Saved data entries
%%

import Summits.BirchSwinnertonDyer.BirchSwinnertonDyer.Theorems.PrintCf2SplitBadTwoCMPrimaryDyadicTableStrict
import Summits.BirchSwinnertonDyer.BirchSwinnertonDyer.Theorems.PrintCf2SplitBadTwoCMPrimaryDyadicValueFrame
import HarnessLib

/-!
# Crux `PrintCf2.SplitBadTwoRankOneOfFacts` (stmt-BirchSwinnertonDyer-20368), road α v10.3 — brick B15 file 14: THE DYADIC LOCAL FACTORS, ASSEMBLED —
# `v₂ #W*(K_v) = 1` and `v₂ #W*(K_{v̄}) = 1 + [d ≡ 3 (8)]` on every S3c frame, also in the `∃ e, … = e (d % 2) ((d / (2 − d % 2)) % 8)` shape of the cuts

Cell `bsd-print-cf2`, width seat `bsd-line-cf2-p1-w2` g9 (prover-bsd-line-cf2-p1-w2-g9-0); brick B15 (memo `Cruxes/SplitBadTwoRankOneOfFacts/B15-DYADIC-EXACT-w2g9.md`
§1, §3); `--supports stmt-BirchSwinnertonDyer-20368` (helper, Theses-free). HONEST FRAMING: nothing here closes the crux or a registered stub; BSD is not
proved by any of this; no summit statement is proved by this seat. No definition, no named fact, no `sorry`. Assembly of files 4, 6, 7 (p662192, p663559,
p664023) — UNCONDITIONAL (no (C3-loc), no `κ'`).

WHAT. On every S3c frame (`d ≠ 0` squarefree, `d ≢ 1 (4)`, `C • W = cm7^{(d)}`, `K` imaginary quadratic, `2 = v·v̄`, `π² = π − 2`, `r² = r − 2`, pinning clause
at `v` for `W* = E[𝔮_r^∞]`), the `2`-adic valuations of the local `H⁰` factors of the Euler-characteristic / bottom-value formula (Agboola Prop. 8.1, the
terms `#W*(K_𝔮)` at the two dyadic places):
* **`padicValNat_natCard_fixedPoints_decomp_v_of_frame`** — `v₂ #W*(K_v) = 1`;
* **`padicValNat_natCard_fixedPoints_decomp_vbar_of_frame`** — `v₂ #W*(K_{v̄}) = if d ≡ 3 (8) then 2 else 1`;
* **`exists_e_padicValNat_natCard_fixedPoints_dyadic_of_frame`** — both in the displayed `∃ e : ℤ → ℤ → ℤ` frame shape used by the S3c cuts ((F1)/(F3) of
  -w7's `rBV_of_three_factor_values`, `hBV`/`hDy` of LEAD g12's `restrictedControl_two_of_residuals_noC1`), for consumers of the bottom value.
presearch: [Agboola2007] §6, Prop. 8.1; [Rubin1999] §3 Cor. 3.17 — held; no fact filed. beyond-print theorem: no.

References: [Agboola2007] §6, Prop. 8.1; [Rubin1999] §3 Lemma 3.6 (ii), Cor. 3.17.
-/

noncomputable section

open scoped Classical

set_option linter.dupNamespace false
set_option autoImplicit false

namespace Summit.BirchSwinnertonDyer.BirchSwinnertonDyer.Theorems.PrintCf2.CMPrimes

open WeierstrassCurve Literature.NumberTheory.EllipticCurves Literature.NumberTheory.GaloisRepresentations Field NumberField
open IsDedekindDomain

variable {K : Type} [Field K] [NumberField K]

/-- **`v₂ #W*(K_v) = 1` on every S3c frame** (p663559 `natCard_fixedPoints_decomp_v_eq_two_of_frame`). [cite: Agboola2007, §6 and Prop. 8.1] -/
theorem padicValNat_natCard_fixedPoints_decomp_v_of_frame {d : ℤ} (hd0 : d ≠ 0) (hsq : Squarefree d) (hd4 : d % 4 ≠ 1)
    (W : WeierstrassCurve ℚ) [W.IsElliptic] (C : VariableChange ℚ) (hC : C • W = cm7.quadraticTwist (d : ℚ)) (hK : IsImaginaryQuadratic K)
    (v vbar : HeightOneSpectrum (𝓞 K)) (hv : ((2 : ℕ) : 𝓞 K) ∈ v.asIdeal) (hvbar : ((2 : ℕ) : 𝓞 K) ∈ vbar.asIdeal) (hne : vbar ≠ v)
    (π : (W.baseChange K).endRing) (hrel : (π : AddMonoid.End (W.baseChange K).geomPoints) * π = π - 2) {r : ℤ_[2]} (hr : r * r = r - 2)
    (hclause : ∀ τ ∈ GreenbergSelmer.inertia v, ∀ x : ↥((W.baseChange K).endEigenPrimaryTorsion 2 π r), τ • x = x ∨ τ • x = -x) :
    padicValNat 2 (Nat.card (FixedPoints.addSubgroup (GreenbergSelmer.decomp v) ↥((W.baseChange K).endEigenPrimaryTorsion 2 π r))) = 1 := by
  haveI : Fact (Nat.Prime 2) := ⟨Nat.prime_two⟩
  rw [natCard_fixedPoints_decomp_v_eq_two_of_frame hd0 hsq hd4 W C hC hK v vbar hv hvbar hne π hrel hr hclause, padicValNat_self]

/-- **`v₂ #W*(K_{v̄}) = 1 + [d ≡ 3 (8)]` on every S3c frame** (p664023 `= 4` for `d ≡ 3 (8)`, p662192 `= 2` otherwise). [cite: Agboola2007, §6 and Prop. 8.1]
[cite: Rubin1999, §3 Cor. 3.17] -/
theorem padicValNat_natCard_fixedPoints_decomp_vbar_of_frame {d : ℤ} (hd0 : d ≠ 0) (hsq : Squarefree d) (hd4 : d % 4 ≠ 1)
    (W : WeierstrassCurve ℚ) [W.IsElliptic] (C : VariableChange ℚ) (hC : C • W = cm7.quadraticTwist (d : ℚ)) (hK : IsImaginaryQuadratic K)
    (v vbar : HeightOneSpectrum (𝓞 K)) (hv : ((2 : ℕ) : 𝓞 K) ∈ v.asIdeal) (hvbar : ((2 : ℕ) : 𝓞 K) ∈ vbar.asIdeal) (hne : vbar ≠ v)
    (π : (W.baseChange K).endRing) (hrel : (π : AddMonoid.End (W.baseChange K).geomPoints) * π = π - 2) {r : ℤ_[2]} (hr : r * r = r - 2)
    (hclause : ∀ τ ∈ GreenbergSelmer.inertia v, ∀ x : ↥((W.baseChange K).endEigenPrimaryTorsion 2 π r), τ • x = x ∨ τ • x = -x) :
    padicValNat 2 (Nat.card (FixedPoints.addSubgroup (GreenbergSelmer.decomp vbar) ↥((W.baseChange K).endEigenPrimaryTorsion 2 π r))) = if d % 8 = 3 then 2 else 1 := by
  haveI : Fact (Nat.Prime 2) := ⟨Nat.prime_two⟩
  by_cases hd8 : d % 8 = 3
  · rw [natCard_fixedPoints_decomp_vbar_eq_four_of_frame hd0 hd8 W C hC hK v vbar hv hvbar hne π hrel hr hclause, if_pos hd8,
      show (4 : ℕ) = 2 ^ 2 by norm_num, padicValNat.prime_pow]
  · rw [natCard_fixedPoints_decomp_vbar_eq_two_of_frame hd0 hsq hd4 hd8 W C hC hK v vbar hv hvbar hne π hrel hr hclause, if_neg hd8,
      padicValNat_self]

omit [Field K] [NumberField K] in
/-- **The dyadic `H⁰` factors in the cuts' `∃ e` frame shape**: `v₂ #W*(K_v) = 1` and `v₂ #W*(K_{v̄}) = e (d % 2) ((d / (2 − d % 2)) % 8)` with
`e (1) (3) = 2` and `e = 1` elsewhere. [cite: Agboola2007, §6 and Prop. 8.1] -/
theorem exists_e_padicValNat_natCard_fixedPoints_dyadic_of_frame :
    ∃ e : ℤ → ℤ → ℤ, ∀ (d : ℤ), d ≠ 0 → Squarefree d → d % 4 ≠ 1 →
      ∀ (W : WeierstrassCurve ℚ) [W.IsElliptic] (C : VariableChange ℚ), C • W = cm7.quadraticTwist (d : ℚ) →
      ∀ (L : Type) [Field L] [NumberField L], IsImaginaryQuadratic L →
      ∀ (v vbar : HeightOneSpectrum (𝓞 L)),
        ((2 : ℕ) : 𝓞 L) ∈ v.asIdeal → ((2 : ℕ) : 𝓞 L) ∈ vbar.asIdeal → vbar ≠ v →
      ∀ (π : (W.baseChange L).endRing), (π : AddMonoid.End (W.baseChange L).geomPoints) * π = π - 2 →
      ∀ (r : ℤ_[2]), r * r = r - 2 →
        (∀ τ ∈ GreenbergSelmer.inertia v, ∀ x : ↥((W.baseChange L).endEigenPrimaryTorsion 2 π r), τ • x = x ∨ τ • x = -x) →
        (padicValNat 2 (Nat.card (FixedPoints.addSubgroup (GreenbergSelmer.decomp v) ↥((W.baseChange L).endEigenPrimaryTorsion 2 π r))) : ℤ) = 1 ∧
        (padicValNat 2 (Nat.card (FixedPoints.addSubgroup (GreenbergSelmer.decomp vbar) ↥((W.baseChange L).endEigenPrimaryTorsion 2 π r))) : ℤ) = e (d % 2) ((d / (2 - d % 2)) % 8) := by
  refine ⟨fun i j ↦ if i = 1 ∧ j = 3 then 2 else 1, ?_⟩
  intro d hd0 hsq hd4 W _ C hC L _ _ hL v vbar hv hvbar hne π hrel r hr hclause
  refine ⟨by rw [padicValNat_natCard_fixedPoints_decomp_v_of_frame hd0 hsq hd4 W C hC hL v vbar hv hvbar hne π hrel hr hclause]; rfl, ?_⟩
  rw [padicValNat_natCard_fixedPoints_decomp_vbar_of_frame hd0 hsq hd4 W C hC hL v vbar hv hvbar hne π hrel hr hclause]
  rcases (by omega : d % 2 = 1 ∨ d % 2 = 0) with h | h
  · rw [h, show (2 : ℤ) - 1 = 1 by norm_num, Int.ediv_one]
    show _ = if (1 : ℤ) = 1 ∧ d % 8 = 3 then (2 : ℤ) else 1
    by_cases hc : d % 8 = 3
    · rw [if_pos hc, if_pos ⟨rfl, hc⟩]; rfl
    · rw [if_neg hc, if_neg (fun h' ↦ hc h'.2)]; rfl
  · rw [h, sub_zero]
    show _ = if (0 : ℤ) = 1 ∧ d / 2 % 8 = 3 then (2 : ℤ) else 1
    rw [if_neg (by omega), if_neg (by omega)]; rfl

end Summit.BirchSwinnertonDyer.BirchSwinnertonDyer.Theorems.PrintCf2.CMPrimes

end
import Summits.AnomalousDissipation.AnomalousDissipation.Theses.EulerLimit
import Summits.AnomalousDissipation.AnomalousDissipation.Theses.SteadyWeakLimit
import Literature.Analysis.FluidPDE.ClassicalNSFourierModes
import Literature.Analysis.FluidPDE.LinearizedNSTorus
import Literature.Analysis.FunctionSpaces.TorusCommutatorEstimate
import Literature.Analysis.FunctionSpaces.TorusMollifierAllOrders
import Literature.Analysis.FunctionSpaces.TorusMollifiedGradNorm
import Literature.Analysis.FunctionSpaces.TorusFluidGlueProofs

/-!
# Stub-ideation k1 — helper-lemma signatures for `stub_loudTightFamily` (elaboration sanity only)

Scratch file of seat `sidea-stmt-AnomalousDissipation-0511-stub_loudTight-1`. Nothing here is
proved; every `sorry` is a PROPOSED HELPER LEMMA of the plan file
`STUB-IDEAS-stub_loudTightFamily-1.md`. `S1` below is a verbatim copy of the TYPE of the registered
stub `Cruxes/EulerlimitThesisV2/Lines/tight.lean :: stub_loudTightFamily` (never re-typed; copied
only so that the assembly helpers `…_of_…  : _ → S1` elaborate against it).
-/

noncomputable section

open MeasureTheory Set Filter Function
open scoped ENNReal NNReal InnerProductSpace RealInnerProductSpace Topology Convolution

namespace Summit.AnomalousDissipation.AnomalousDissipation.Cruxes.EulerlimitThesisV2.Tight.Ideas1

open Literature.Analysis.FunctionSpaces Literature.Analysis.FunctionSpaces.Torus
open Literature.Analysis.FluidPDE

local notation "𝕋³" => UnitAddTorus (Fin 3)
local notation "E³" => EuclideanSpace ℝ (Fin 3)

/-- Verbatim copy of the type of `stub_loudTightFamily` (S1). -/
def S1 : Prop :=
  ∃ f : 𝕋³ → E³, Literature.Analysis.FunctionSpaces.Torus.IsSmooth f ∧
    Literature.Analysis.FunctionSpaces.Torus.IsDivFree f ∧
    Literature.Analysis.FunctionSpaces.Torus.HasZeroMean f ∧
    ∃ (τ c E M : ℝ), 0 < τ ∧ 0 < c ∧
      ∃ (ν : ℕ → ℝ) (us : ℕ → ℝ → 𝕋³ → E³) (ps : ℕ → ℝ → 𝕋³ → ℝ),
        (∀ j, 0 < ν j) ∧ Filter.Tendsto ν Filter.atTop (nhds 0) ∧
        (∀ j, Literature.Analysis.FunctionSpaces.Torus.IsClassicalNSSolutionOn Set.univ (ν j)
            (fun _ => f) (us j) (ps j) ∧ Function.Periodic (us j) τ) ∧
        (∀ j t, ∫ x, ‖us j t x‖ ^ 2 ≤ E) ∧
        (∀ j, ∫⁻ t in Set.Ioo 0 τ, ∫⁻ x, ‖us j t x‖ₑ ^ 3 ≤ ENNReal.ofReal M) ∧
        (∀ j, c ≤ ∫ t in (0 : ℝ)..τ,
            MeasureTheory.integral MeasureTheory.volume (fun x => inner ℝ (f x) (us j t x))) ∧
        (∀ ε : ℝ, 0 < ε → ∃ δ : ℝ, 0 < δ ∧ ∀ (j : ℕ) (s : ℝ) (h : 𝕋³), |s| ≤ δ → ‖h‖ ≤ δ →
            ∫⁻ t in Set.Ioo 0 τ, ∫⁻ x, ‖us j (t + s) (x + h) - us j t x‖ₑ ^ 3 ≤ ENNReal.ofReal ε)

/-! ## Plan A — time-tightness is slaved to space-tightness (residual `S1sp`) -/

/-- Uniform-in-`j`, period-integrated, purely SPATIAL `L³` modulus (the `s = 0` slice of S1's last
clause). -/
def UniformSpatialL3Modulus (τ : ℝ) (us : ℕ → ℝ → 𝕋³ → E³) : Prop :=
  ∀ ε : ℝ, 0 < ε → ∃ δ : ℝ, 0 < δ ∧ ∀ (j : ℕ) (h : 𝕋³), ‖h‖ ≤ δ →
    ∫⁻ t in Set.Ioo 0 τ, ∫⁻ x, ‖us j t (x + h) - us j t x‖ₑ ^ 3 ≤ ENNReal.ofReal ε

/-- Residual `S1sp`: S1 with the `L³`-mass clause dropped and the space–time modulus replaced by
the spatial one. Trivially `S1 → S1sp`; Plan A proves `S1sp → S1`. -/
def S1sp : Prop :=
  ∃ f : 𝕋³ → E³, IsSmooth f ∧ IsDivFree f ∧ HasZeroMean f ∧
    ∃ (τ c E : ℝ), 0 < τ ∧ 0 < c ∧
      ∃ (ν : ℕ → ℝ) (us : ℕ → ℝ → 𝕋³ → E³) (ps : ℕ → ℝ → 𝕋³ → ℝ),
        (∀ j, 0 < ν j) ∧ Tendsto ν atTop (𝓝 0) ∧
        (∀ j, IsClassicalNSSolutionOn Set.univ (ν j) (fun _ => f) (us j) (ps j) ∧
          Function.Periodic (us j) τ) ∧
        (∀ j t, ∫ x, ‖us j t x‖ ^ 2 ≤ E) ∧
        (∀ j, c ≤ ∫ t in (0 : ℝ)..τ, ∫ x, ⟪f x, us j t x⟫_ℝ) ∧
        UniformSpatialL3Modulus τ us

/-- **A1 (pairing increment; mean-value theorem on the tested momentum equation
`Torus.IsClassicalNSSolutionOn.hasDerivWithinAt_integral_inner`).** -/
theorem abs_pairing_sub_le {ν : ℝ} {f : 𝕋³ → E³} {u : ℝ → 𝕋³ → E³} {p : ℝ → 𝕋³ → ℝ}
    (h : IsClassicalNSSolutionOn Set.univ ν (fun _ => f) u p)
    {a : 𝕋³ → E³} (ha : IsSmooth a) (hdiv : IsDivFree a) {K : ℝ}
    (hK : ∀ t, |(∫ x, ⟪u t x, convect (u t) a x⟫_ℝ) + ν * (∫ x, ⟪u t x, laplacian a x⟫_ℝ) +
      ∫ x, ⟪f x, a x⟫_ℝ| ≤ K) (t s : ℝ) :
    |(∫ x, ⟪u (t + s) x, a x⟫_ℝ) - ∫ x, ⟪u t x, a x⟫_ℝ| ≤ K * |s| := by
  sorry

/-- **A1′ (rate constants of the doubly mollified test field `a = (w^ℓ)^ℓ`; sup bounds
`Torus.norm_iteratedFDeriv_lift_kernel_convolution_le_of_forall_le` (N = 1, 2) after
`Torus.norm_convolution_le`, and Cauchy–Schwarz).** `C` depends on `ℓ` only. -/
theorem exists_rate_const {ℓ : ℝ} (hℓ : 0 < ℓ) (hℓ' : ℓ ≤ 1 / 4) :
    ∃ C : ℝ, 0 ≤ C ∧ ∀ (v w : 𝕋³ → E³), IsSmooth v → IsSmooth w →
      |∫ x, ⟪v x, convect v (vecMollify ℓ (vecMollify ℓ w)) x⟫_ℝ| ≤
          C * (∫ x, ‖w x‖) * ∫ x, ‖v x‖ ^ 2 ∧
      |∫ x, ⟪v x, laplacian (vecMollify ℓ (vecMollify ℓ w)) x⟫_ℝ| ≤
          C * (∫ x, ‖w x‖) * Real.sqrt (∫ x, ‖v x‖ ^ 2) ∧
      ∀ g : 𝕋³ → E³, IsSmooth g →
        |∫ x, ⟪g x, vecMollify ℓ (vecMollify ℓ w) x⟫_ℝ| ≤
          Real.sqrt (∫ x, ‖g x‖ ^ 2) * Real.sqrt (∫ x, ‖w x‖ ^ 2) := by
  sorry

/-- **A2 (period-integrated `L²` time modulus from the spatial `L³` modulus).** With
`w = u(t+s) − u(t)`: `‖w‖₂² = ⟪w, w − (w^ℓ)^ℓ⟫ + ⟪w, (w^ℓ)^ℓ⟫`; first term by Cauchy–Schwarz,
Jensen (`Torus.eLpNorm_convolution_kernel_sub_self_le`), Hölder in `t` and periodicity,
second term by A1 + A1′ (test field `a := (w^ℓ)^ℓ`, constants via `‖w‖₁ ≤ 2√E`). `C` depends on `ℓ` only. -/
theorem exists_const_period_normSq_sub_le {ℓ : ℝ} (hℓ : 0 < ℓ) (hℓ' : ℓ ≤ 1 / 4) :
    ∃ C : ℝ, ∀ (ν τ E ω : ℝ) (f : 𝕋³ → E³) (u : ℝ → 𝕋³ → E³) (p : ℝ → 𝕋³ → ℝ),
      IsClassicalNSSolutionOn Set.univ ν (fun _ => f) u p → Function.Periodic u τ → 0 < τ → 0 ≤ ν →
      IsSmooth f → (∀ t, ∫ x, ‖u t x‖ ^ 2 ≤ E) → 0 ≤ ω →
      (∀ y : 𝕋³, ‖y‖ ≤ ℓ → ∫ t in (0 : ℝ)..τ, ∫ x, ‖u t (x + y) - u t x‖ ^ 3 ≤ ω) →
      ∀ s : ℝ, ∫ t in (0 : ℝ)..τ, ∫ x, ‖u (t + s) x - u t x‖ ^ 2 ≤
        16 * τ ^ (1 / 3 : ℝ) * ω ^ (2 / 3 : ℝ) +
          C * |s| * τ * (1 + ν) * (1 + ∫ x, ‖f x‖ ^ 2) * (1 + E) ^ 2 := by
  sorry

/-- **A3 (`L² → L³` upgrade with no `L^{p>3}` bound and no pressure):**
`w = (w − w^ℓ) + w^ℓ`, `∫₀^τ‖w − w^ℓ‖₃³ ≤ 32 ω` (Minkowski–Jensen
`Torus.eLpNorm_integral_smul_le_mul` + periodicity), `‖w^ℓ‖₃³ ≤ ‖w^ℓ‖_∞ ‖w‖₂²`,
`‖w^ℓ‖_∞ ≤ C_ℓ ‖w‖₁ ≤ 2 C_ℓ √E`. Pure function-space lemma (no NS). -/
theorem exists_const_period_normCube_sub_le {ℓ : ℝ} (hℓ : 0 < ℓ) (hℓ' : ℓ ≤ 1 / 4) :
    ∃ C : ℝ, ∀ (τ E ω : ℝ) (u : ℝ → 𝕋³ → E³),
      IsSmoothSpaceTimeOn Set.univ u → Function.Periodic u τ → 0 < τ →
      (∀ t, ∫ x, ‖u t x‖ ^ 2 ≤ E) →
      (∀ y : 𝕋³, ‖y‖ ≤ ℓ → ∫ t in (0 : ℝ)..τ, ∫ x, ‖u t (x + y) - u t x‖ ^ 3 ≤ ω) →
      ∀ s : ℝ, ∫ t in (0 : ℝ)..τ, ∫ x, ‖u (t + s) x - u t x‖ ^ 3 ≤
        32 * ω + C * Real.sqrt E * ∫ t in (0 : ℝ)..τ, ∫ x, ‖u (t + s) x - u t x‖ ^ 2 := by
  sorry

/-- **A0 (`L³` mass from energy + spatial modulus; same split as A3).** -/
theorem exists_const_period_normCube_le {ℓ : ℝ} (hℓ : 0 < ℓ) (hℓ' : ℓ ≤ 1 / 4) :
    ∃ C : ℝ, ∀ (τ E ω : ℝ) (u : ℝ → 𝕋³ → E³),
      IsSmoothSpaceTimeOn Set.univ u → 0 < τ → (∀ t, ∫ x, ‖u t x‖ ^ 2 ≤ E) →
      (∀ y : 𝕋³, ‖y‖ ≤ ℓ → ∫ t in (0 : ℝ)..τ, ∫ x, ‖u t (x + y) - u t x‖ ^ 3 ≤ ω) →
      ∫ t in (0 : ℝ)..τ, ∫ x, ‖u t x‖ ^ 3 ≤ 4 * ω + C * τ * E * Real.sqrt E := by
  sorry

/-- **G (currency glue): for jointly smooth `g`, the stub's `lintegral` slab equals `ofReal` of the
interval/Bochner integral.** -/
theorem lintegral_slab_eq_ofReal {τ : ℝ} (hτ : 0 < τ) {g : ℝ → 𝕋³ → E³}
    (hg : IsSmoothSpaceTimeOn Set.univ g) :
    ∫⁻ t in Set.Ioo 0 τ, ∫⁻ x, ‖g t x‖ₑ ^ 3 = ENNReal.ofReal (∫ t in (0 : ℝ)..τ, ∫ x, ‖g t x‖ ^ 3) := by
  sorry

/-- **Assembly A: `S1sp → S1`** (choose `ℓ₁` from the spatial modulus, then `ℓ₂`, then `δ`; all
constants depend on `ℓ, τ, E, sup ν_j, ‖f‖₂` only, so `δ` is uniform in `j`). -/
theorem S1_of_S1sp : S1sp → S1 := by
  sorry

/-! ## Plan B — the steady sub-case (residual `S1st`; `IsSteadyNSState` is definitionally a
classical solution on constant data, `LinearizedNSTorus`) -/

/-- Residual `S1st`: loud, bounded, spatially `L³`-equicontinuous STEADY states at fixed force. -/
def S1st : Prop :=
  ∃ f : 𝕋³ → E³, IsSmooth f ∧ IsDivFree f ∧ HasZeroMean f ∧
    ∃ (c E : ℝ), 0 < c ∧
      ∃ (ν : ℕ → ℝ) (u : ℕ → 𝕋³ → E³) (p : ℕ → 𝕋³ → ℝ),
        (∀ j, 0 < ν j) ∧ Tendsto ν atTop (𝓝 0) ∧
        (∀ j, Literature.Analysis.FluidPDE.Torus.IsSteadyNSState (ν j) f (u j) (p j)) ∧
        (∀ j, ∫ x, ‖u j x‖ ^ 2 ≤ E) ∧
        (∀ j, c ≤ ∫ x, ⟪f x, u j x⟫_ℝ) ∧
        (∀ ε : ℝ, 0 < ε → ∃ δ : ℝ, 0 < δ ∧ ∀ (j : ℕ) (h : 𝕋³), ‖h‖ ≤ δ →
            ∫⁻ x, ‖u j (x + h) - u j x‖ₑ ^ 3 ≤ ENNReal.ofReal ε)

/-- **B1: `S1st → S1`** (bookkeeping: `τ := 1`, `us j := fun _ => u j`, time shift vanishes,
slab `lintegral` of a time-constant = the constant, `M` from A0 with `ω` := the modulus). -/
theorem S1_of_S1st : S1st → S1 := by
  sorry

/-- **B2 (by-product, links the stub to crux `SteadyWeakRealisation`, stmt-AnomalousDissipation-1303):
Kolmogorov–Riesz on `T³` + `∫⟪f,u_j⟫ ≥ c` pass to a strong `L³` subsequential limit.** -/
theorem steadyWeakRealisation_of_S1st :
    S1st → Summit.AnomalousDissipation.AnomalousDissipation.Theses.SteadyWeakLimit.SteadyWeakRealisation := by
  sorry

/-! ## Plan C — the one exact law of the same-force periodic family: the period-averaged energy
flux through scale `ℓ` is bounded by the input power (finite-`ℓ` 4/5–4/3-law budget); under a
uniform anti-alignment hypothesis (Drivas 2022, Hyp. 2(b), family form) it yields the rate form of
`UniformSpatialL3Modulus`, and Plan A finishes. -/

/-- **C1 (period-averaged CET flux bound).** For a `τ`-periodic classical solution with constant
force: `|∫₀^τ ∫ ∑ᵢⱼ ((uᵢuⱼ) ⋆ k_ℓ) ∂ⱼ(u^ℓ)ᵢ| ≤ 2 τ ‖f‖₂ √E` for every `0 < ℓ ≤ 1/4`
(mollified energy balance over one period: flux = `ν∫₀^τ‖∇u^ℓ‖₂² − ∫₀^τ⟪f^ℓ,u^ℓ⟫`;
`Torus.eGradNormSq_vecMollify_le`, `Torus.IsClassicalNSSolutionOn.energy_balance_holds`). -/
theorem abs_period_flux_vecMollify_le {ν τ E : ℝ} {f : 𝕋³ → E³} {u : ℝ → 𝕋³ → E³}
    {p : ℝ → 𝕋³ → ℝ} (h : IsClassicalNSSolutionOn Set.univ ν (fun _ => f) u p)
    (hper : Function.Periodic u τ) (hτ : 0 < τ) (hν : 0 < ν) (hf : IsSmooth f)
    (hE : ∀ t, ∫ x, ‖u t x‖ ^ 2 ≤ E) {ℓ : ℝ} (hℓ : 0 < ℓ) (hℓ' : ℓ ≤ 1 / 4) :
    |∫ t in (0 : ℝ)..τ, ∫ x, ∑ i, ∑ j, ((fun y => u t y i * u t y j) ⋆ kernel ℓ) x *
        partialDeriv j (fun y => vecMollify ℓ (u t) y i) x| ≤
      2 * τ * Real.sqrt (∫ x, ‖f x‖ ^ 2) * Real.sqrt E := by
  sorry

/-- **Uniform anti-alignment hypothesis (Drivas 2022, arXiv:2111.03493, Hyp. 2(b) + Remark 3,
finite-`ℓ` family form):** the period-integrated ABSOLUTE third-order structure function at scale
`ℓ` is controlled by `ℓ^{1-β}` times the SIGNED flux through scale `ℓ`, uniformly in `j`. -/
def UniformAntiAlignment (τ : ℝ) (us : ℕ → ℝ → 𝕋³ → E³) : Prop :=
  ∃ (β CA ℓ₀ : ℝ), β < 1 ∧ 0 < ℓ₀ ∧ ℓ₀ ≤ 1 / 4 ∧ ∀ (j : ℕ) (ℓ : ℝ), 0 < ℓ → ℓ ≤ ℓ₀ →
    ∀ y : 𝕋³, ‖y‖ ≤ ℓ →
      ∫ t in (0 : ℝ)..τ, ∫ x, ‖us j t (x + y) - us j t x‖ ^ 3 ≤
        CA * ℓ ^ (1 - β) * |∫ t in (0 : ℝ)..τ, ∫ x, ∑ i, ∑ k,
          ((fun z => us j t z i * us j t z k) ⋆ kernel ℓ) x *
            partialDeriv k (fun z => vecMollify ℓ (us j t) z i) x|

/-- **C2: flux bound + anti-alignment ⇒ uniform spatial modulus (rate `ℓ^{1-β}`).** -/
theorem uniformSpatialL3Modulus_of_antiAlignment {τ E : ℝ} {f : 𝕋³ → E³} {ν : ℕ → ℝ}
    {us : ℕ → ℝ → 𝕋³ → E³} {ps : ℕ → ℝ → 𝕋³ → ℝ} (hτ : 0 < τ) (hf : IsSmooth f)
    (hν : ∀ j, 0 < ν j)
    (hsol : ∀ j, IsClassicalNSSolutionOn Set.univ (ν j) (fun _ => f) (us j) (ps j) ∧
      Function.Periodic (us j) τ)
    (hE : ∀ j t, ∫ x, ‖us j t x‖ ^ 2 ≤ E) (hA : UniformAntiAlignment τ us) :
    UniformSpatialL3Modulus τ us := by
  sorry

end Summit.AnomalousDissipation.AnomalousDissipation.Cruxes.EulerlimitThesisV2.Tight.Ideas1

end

%%

● The problem
Look through the entries above. Copy out every line holding the word "hrel".

● Output for this exercise
    (π : (W.baseChange K).endRing) (hrel : (π : AddMonoid.End (W.baseChange K).geomPoints) * π = π - 2) {r : ℤ_[2]} (hr : r * r = r - 2)
  rw [natCard_fixedPoints_decomp_v_eq_two_of_frame hd0 hsq hd4 W C hC hK v vbar hv hvbar hne π hrel hr hclause, padicValNat_self]
    (π : (W.baseChange K).endRing) (hrel : (π : AddMonoid.End (W.baseChange K).geomPoints) * π = π - 2) {r : ℤ_[2]} (hr : r * r = r - 2)
  · rw [natCard_fixedPoints_decomp_vbar_eq_four_of_frame hd0 hd8 W C hC hK v vbar hv hvbar hne π hrel hr hclause, if_pos hd8,
  · rw [natCard_fixedPoints_decomp_vbar_eq_two_of_frame hd0 hsq hd4 hd8 W C hC hK v vbar hv hvbar hne π hrel hr hclause, if_neg hd8,
  intro d hd0 hsq hd4 W _ C hC L _ _ hL v vbar hv hvbar hne π hrel r hr hclause
  refine ⟨by rw [padicValNat_natCard_fixedPoints_decomp_v_of_frame hd0 hsq hd4 W C hC hL v vbar hv hvbar hne π hrel hr hclause]; rfl, ?_⟩
  rw [padicValNat_natCard_fixedPoints_decomp_vbar_of_frame hd0 hsq hd4 W C hC hL v vbar hv hvbar hne π hrel hr hclause]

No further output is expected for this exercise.